The intention is to eventually invert this logic and allow split IOs upon
upgrade to Umberella in this same function.

Signed-off-by: Alex Ainscow <aainscow@uk.ibm.com>
src/erasure-code/ErasureCodeInterface.h
src/erasure-code/isa/ErasureCodeIsa.h
src/erasure-code/jerasure/ErasureCodeJerasure.h
src/mon/OSDMonitor.cc
src/mon/OSDMonitor.h
src/osd/ECUtil.h
src/osd/osd_types.h

index 4f6c73405270220731b31bda23fa97972e6db6b3..0825f24a3b9935454c5369333c6bba21b2a58b9d 100644 (file)
@@ -685,6 +685,11 @@ namespace ceph {
        * to decode a parity CRC to get the CRC of a data shard.
        */
       FLAG_EC_PLUGIN_CRC_ENCODE_DECODE_SUPPORT = 1<<7,
+      /* This plugin supports the ability for the client to read directly from
+       * the OSD containing a shard. This currently requires that raw shard ==
+       * shard and that the data shards are simply striped.
+       */
+      FLAG_EC_PLUGIN_DIRECT_READS = 1<<8,
     };
     static const char *get_optimization_flag_name(const plugin_flags flag) {
       switch (flag) {
@@ -697,6 +702,8 @@ namespace ceph {
       case FLAG_EC_PLUGIN_OPTIMIZED_SUPPORTED: return "optimizedsupport";
       case FLAG_EC_PLUGIN_CRC_ENCODE_DECODE_SUPPORT:
         return "crcencodedecode";
+      case FLAG_EC_PLUGIN_DIRECT_READS:
+        return "directreads";
       default: return "???";
       }
     }
index ae14b1d6aace9737f8233faf5b7ff31ad9700047..532d7130bdb1219ed5a0da75ad81d7d94dc9f013 100644 (file)
@@ -69,7 +69,8 @@ public:
             FLAG_EC_PLUGIN_PARTIAL_READ_OPTIMIZATION |
             FLAG_EC_PLUGIN_PARTIAL_WRITE_OPTIMIZATION |
             FLAG_EC_PLUGIN_ZERO_INPUT_ZERO_OUTPUT_OPTIMIZATION |
-            FLAG_EC_PLUGIN_PARITY_DELTA_OPTIMIZATION;
+            FLAG_EC_PLUGIN_PARITY_DELTA_OPTIMIZATION |
+            FLAG_EC_PLUGIN_DIRECT_READS;
 
     if (technique == "reed_sol_van"sv) {
        flags |= FLAG_EC_PLUGIN_CRC_ENCODE_DECODE_SUPPORT;
index 14ea1d99d5805adb1b4399bd7b4345fbf1a1c9fe..9404f48fc7905208b85ef52b2e2a028389460fcb 100644 (file)
@@ -51,7 +51,8 @@ public:
     flags = FLAG_EC_PLUGIN_PARTIAL_READ_OPTIMIZATION |
       FLAG_EC_PLUGIN_PARTIAL_WRITE_OPTIMIZATION |
       FLAG_EC_PLUGIN_ZERO_INPUT_ZERO_OUTPUT_OPTIMIZATION |
-      FLAG_EC_PLUGIN_PARITY_DELTA_OPTIMIZATION;
+      FLAG_EC_PLUGIN_PARITY_DELTA_OPTIMIZATION |
+      FLAG_EC_PLUGIN_DIRECT_READS;
 
     if (technique == "reed_sol_van"sv) {
       flags |= FLAG_EC_PLUGIN_OPTIMIZED_SUPPORTED;
index 29ceebe21061cdf3d446dac4927e7a8004c3791d..a0011b0d1703b75fee58332401eeb8f928c8ecc6 100644 (file)

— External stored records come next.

import Summits.AtomisticToContinuum.Crystallization.Theorems.HullExactificationCascadeZeroDefectDensityCoordsHcpFrame
import Literature.Geometry.DiscreteGeometry.KissingRigidity
import HarnessLib

/-!
# Coordinates for the birth line of `ZeroDefectDensity` — II: the seven good points of an hcp shell
# (route `HullExactificationCascade`, crux `ZeroDefectDensity`, stmt-AtomisticToContinuum-12086; stub `stub_coordsHcp`)

Support file (lead c4, stub-worker) for the registered stub `stub_coordsHcp`.  Twelve shell vectors
`p i` (`i : Fin 12`, the enumeration `hcpTab` of the hcp pattern of
`Literature/Geometry/DiscreteGeometry/KissingRigidity.lean`: hexagon `0–5`, upper triangle `6–8`,
lower triangle `9–11`) have norms `1 ± 1/4000` and, for pairs of pattern type contact / `√2` / `√3`
(`|hcpTab i - hcpTab j|² = 18 / 36 / 54`), distances `1 ± 1/4000`, `|d² - 2| ≤ 38/4000`,
`|d² - 3| ≤ 40/4000`.  The frame is the explicit Gram–Schmidt frame (`…CoordsHcpFrame`,
`…AsmFrame`) of `v₁ = p 6 + p 0`, `v₂ = p 6 - p 0`, `v₃ = p 7 - p 2` (pattern directions
`(1,1,0), (1,-1,0), (1,0,±1)`, so the frame is `≈` the coordinate frame of `hcpTab / √18`).

* `hcp_good` — the frame is orthonormal, and each of the seven GOOD points `0, 2, 4, 5, 6, 7, 8`
  (those whose four pattern types to `6, 0, 7, 2` are pinned) has frame coordinates within
  `(0.0063, 0.0068, 0.0042)` (points `0, 6`), `(0.0033, 0.0017, 0.0093)` (points `2, 7`),
  `(0.0046, 0.0071, 0.0097)` (points `4, 5, 8`) of `hcpTab i / √18`; in particular within
  Euclidean distance `0.013`.

`hcp_good_coords` is its registered one-line form. The five remaining points are treated in
`…CoordsHcpBad`. Elementary; constants checked in exact
rational arithmetic. [folklore]
-/

noncomputable section

namespace Summit.AtomisticToContinuum.Crystallization.Theorems.ZeroDefectDensityBirth

open Real RealInnerProductSpace Literature.Geometry.DiscreteGeometry

/-- Packaging three coordinate bounds as a bound indexed by `Fin 3`. [folklore] -/
theorem hcp_coords_forall (i : Fin 12) (t₀ t₁ t₂ : ℝ) {q b₁ b₂ b₃ : EuclideanSpace ℝ (Fin 3)}
    (h0 : |⟪q, b₁⟫ - (Real.sqrt 18)⁻¹ * ((hcpTab i 0 : ℤ) : ℝ)| ≤ t₀)
    (h1 : |⟪q, b₂⟫ - (Real.sqrt 18)⁻¹ * ((hcpTab i 1 : ℤ) : ℝ)| ≤ t₁)
    (h2 : |⟪q, b₃⟫ - (Real.sqrt 18)⁻¹ * ((hcpTab i 2 : ℤ) : ℝ)| ≤ t₂) :
    ∀ k : Fin 3, |⟪q, ![b₁, b₂, b₃] k⟫ - (Real.sqrt 18)⁻¹ * ((hcpTab i k : ℤ) : ℝ)| ≤
      (![t₀, t₁, t₂] : Fin 3 → ℝ) k := by
  intro k
  fin_cases k
  exacts [h0, h1, h2]

/-- Ideal coordinates: `K/√2 = t/√18` when `t = 3K`. [folklore] -/
theorem hcp_target_eq {K : ℝ} {t : ℤ} (n : ℤ) (ht : t = n) (h : (n : ℝ) = 3 * K) :
    K * (√2)⁻¹ = (Real.sqrt 18)⁻¹ * (t : ℝ) := by
  have hs : (0 : ℝ) < √2 := Real.sqrt_pos.2 (by norm_num)
  rw [ht, h, hcp_sqrt_eighteen, mul_inv]
  field_simp

/-- **The seven good points of a soft hcp shell.**  See the module docstring. [folklore] -/
theorem hcp_good {p : Fin 12 → EuclideanSpace ℝ (Fin 3)} {b₁ b₂ b₃ : EuclideanSpace ℝ (Fin 3)}
    (hn : ∀ i, 1 - 1 / 4000 ≤ ‖p i‖ ∧ ‖p i‖ ≤ 1 + 1 / 4000)
    (h1 : ∀ i j, sqNormInt (hcpTab i - hcpTab j) = 18 →
      1 - 1 / 4000 ≤ ‖p i - p j‖ ∧ ‖p i - p j‖ ≤ 1 + 1 / 4000)
    (h2 : ∀ i j, sqNormInt (hcpTab i - hcpTab j) = 36 → |‖p i - p j‖ ^ 2 - 2| ≤ 38 / 4000)
    (h3 : ∀ i j, sqNormInt (hcpTab i - hcpTab j) = 54 → |‖p i - p j‖ ^ 2 - 3| ≤ 40 / 4000)
    (hb₁ : b₁ = ‖p 6 + p 0‖⁻¹ • (p 6 + p 0))
    (hb₂ : b₂ = ‖(p 6 - p 0) - ⟪p 6 - p 0, b₁⟫ • b₁‖⁻¹ • ((p 6 - p 0) - ⟪p 6 - p 0, b₁⟫ • b₁))
    (hb₃ : b₃ = ‖(p 7 - p 2) - ⟪p 7 - p 2, b₁⟫ • b₁ - ⟪p 7 - p 2, b₂⟫ • b₂‖⁻¹ •
      ((p 7 - p 2) - ⟪p 7 - p 2, b₁⟫ • b₁ - ⟪p 7 - p 2, b₂⟫ • b₂)) :
    Orthonormal ℝ ![b₁, b₂, b₃] ∧
    (∀ k : Fin 3, |⟪p 0, ![b₁, b₂, b₃] k⟫ - (Real.sqrt 18)⁻¹ * ((hcpTab 0 k : ℤ) : ℝ)| ≤
      (![0.0063, 0.0068, 0.0042] : Fin 3 → ℝ) k) ∧
    (∀ k : Fin 3, |⟪p 2, ![b₁, b₂, b₃] k⟫ - (Real.sqrt 18)⁻¹ * ((hcpTab 2 k : ℤ) : ℝ)| ≤
      (![0.0033, 0.0017, 0.0093] : Fin 3 → ℝ) k) ∧
    (∀ k : Fin 3, |⟪p 4, ![b₁, b₂, b₃] k⟫ - (Real.sqrt 18)⁻¹ * ((hcpTab 4 k : ℤ) : ℝ)| ≤
      (![0.0046, 0.0071, 0.0097] : Fin 3 → ℝ) k) ∧
    (∀ k : Fin 3, |⟪p 5, ![b₁, b₂, b₃] k⟫ - (Real.sqrt 18)⁻¹ * ((hcpTab 5 k : ℤ) : ℝ)| ≤
      (![0.0046, 0.0071, 0.0097] : Fin 3 → ℝ) k) ∧
    (∀ k : Fin 3, |⟪p 6, ![b₁, b₂, b₃] k⟫ - (Real.sqrt 18)⁻¹ * ((hcpTab 6 k : ℤ) : ℝ)| ≤
      (![0.0063, 0.0068, 0.0042] : Fin 3 → ℝ) k) ∧
    (∀ k : Fin 3, |⟪p 7, ![b₁, b₂, b₃] k⟫ - (Real.sqrt 18)⁻¹ * ((hcpTab 7 k : ℤ) : ℝ)| ≤
      (![0.0033, 0.0017, 0.0093] : Fin 3 → ℝ) k) ∧
    (∀ k : Fin 3, |⟪p 8, ![b₁, b₂, b₃] k⟫ - (Real.sqrt 18)⁻¹ * ((hcpTab 8 k : ℤ) : ℝ)| ≤
      (![0.0046, 0.0071, 0.0097] : Fin 3 → ℝ) k) := by
  -- Gram entries from the metric data
  have e : ∀ i, |‖p i‖ ^ 2 - 1| ≤ 0.0005001 := fun i => hcp_abs_sq_sub_one_le (hn i)
  have G0 : ∀ i, |⟪p i, p i⟫ - 1| ≤ 0.0005001 := fun i => by
    rw [real_inner_self_eq_norm_sq]; exact e i
  have G1 : ∀ i j, sqNormInt (hcpTab i - hcpTab j) = 18 → |⟪p i, p j⟫ - 1 / 2| ≤ 0.00075015 :=
    fun i j h => hcp_inner_approx (e i) (e j) (hcp_abs_sq_sub_one_le (h1 i j h)) (by norm_num) (by norm_num)
  have G2 : ∀ i j, sqNormInt (hcpTab i - hcpTab j) = 36 → |⟪p i, p j⟫ - 0| ≤ 0.0052501 :=
    fun i j h => hcp_inner_approx (e i) (e j) (h2 i j h) (by norm_num) (by norm_num)
  have G3 : ∀ i j, sqNormInt (hcpTab i - hcpTab j) = 54 → |⟪p i, p j⟫ - (-1 / 2)| ≤ 0.0055001 :=
    fun i j h => hcp_inner_approx (e i) (e j) (h3 i j h) (by norm_num) (by norm_num)
  -- the frame
  obtain ⟨hv1, hw2, hw3, ⟨hL1, hι1⟩, hκ, ⟨hL2, hι2⟩, hμ1, hμ2, ⟨hL3, hι3⟩⟩ :=
    hcp_frame_bounds (hn 6) (hn 0) (hn 7) (hn 2) (h2 6 0 (by decide)) (h2 7 2 (by decide))
      (h1 7 6 (by decide)) (h1 7 0 (by decide)) (h1 2 6 (by decide)) (h1 2 0 (by decide))
      rfl rfl rfl hb₁ hb₂
  have hO : Orthonormal ℝ ![b₁, b₂, b₃] := gs_orthonormal hv1 hb₁ hw2 hb₂ hw3 hb₃
  have n1 : ‖b₁‖ = 1 := by
    rw [hb₁, norm_smul, norm_inv, norm_norm, inv_mul_cancel₀ (norm_ne_zero_iff.2 hv1)]
  have n2 : ‖b₂‖ = 1 := by
    rw [hb₂, norm_smul, norm_inv, norm_norm, inv_mul_cancel₀ (norm_ne_zero_iff.2 hw2)]
  -- the generic coordinate computation, specialised to this frame
  have GC : ∀ {q : EuclideanSpace ℝ (Fin 3)} {A₀ B₀ C₀ D₀ ea eb ec ed : ℝ}, ‖q‖ ≤ 1 + 1 / 4000 →
      |⟪q, p 6⟫ - A₀| ≤ ea → |⟪q, p 0⟫ - B₀| ≤ eb → |⟪q, p 7⟫ - C₀| ≤ ec → |⟪q, p 2⟫ - D₀| ≤ ed →
      |⟪q, b₁⟫ - (A₀ + B₀) * (√2)⁻¹| ≤ (ea + eb) / 1.41 + |A₀ + B₀| * 0.00205 ∧
      |⟪q, b₂⟫ - (A₀ - B₀) * (√2)⁻¹| ≤ (ea + eb + 0.00072) / 1.41 + |A₀ - B₀| * 0.00205 ∧
      |⟪q, b₃⟫ - (C₀ - D₀) * (√2)⁻¹| ≤ (ec + ed + 0.00427) / 1.41 + |C₀ - D₀| * 0.00205 :=
    fun hq ha hb hc hd => hcp_frame_coords hq rfl rfl rfl hb₁ hb₂ hb₃ n1 n2 hL1 hι1 hκ hL2 hι2 hμ1 hμ2
      hL3 hι3 ha hb hc hd
  -- point 0 (types to 6, 0, 7, 2: √2, itself, contact, contact)
  have c0 := GC (hn 0).2 (G2 0 6 (by decide)) (G0 0) (G1 0 7 (by decide)) (G1 0 2 (by decide))
  have P0 := hcp_coords_forall 0 0.0063 0.0068 0.0042
    (hcp_retarget c0.1 (hcp_target_eq 3 (by decide) (by norm_num)) (by norm_num))
    (hcp_retarget c0.2.1 (hcp_target_eq (-3) (by decide) (by norm_num)) (by norm_num))
    (hcp_retarget c0.2.2 (hcp_target_eq 0 (by decide) (by norm_num)) (by norm_num))
  -- point 2 (contact, contact, √2, itself)
  have c2 := GC (hn 2).2 (G1 2 6 (by decide)) (G1 2 0 (by decide)) (G2 2 7 (by decide)) (G0 2)
  have P2 := hcp_coords_forall 2 0.0033 0.0017 0.0093
    (hcp_retarget c2.1 (hcp_target_eq 3 (by decide) (by norm_num)) (by norm_num))
    (hcp_retarget c2.2.1 (hcp_target_eq 0 (by decide) (by norm_num)) (by norm_num))
    (hcp_retarget c2.2.2 (hcp_target_eq (-3) (by decide) (by norm_num)) (by norm_num))
  -- point 4 (contact, √3, √3, contact)
  have c4 := GC (hn 4).2 (G1 4 6 (by decide)) (G3 4 0 (by decide)) (G3 4 7 (by decide))
    (G1 4 2 (by decide))
  have P4 := hcp_coords_forall 4 0.0046 0.0071 0.0097
    (hcp_retarget c4.1 (hcp_target_eq 0 (by decide) (by norm_num)) (by norm_num))
    (hcp_retarget c4.2.1 (hcp_target_eq 3 (by decide) (by norm_num)) (by norm_num))
    (hcp_retarget c4.2.2 (hcp_target_eq (-3) (by decide) (by norm_num)) (by norm_num))
  -- point 5 (√3, contact, contact, √3)
  have c5 := GC (hn 5).2 (G3 5 6 (by decide)) (G1 5 0 (by decide)) (G1 5 7 (by decide))
    (G3 5 2 (by decide))
  have P5 := hcp_coords_forall 5 0.0046 0.0071 0.0097
    (hcp_retarget c5.1 (hcp_target_eq 0 (by decide) (by norm_num)) (by norm_num))
    (hcp_retarget c5.2.1 (hcp_target_eq (-3) (by decide) (by norm_num)) (by norm_num))
    (hcp_retarget c5.2.2 (hcp_target_eq 3 (by decide) (by norm_num)) (by norm_num))
  -- point 6 (itself, √2, contact, contact)
  have c6 := GC (hn 6).2 (G0 6) (G2 6 0 (by decide)) (G1 6 7 (by decide)) (G1 6 2 (by decide))
  have P6 := hcp_coords_forall 6 0.0063 0.0068 0.0042
    (hcp_retarget c6.1 (hcp_target_eq 3 (by decide) (by norm_num)) (by norm_num))
    (hcp_retarget c6.2.1 (hcp_target_eq 3 (by decide) (by norm_num)) (by norm_num))
    (hcp_retarget c6.2.2 (hcp_target_eq 0 (by decide) (by norm_num)) (by norm_num))
  -- point 7 (contact, contact, itself, √2)
  have c7 := GC (hn 7).2 (G1 7 6 (by decide)) (G1 7 0 (by decide)) (G0 7) (G2 7 2 (by decide))
  have P7 := hcp_coords_forall 7 0.0033 0.0017 0.0093
    (hcp_retarget c7.1 (hcp_target_eq 3 (by decide) (by norm_num)) (by norm_num))
    (hcp_retarget c7.2.1 (hcp_target_eq 0 (by decide) (by norm_num)) (by norm_num))
    (hcp_retarget c7.2.2 (hcp_target_eq 3 (by decide) (by norm_num)) (by norm_num))
  -- point 8 (contact, √3, contact, √3)
  have c8 := GC (hn 8).2 (G1 8 6 (by decide)) (G3 8 0 (by decide)) (G1 8 7 (by decide))
    (G3 8 2 (by decide))
  have P8 := hcp_coords_forall 8 0.0046 0.0071 0.0097
    (hcp_retarget c8.1 (hcp_target_eq 0 (by decide) (by norm_num)) (by norm_num))
    (hcp_retarget c8.2.1 (hcp_target_eq 3 (by decide) (by norm_num)) (by norm_num))
    (hcp_retarget c8.2.2 (hcp_target_eq 3 (by decide) (by norm_num)) (by norm_num))
  exact ⟨hO, P0, P2, P4, P5, P6, P7, P8⟩

/-- **Registered sub-goal `hcp_good_coords`** (one-line form of `hcp_good`, lead c4 stub-worker).
[folklore] -/
theorem hcp_good_coords : ∀ (p : Fin 12 → EuclideanSpace ℝ (Fin 3)) (b₁ b₂ b₃ : EuclideanSpace ℝ (Fin 3)), (∀ i, 1 - 1 / 4000 ≤ ‖p i‖ ∧ ‖p i‖ ≤ 1 + 1 / 4000) → (∀ i j, Literature.Geometry.DiscreteGeometry.sqNormInt (Literature.Geometry.DiscreteGeometry.hcpTab i - Literature.Geometry.DiscreteGeometry.hcpTab j) = 18 → 1 - 1 / 4000 ≤ ‖p i - p j‖ ∧ ‖p i - p j‖ ≤ 1 + 1 / 4000) → (∀ i j, Literature.Geometry.DiscreteGeometry.sqNormInt (Literature.Geometry.DiscreteGeometry.hcpTab i - Literature.Geometry.DiscreteGeometry.hcpTab j) = 36 → |‖p i - p j‖ ^ 2 - 2| ≤ 38 / 4000) → (∀ i j, Literature.Geometry.DiscreteGeometry.sqNormInt (Literature.Geometry.DiscreteGeometry.hcpTab i - Literature.Geometry.DiscreteGeometry.hcpTab j) = 54 → |‖p i - p j‖ ^ 2 - 3| ≤ 40 / 4000) → b₁ = ‖p 6 + p 0‖⁻¹ • (p 6 + p 0) → b₂ = ‖(p 6 - p 0) - inner ℝ (p 6 - p 0) b₁ • b₁‖⁻¹ • ((p 6 - p 0) - inner ℝ (p 6 - p 0) b₁ • b₁) → b₃ = ‖(p 7 - p 2) - inner ℝ (p 7 - p 2) b₁ • b₁ - inner ℝ (p 7 - p 2) b₂ • b₂‖⁻¹ • ((p 7 - p 2) - inner ℝ (p 7 - p 2) b₁ • b₁ - inner ℝ (p 7 - p 2) b₂ • b₂) → Orthonormal ℝ ![b₁, b₂, b₃] ∧ (∀ k : Fin 3, |inner ℝ (p 0) ((![b₁, b₂, b₃] : Fin 3 → EuclideanSpace ℝ (Fin 3)) k) - (Real.sqrt 18)⁻¹ * ((Literature.Geometry.DiscreteGeometry.hcpTab 0 k : ℤ) : ℝ)| ≤ (![0.0063, 0.0068, 0.0042] : Fin 3 → ℝ) k) ∧ (∀ k : Fin 3, |inner ℝ (p 2) ((![b₁, b₂, b₃] : Fin 3 → EuclideanSpace ℝ (Fin 3)) k) - (Real.sqrt 18)⁻¹ * ((Literature.Geometry.DiscreteGeometry.hcpTab 2 k : ℤ) : ℝ)| ≤ (![0.0033, 0.0017, 0.0093] : Fin 3 → ℝ) k) ∧ (∀ k : Fin 3, |inner ℝ (p 4) ((![b₁, b₂, b₃] : Fin 3 → EuclideanSpace ℝ (Fin 3)) k) - (Real.sqrt 18)⁻¹ * ((Literature.Geometry.DiscreteGeometry.hcpTab 4 k : ℤ) : ℝ)| ≤ (![0.0046, 0.0071, 0.0097] : Fin 3 → ℝ) k) ∧ (∀ k : Fin 3, |inner ℝ (p 5) ((![b₁, b₂, b₃] : Fin 3 → EuclideanSpace ℝ (Fin 3)) k) - (Real.sqrt 18)⁻¹ * ((Literature.Geometry.DiscreteGeometry.hcpTab 5 k : ℤ) : ℝ)| ≤ (![0.0046, 0.0071, 0.0097] : Fin 3 → ℝ) k) ∧ (∀ k : Fin 3, |inner ℝ (p 6) ((![b₁, b₂, b₃] : Fin 3 → EuclideanSpace ℝ (Fin 3)) k) - (Real.sqrt 18)⁻¹ * ((Literature.Geometry.DiscreteGeometry.hcpTab 6 k : ℤ) : ℝ)| ≤ (![0.0063, 0.0068, 0.0042] : Fin 3 → ℝ) k) ∧ (∀ k : Fin 3, |inner ℝ (p 7) ((![b₁, b₂, b₃] : Fin 3 → EuclideanSpace ℝ (Fin 3)) k) - (Real.sqrt 18)⁻¹ * ((Literature.Geometry.DiscreteGeometry.hcpTab 7 k : ℤ) : ℝ)| ≤ (![0.0033, 0.0017, 0.0093] : Fin 3 → ℝ) k) ∧ (∀ k : Fin 3, |inner ℝ (p 8) ((![b₁, b₂, b₃] : Fin 3 → EuclideanSpace ℝ (Fin 3)) k) - (Real.sqrt 18)⁻¹ * ((Literature.Geometry.DiscreteGeometry.hcpTab 8 k : ℤ) : ℝ)| ≤ (![0.0046, 0.0071, 0.0097] : Fin 3 → ℝ) k) :=
  fun _ _ _ _ hn h1 h2 h3 hb₁ hb₂ hb₃ => hcp_good hn h1 h2 h3 hb₁ hb₂ hb₃

end Summit.AtomisticToContinuum.Crystallization.Theorems.ZeroDefectDensityBirth

end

@@ -8357,6 +8357,8 @@ int OSDMonitor::prepare_new_pool(string& name,
     enable_pool_ec_optimizations(*pi, nullptr, true);
   }
 
+  enable_pool_ec_direct_reads(*pi);
+
   pending_inc.new_pool_names[pool] = name;
   return 0;
 }
@@ -8451,6 +8453,29 @@ int OSDMonitor::enable_pool_ec_optimizations(pg_pool_t &p,
   return 0;
 }
 
+void OSDMonitor::enable_pool_ec_direct_reads(pg_pool_t &p) {
+  if (p.is_erasure()) {
+    ErasureCodeInterfaceRef erasure_code;
+    stringstream tmp;
+    int err = get_erasure_code(p.erasure_code_profile, &erasure_code, &tmp);
+
+    // Once this feature is finished, we will replace this with upgrade code.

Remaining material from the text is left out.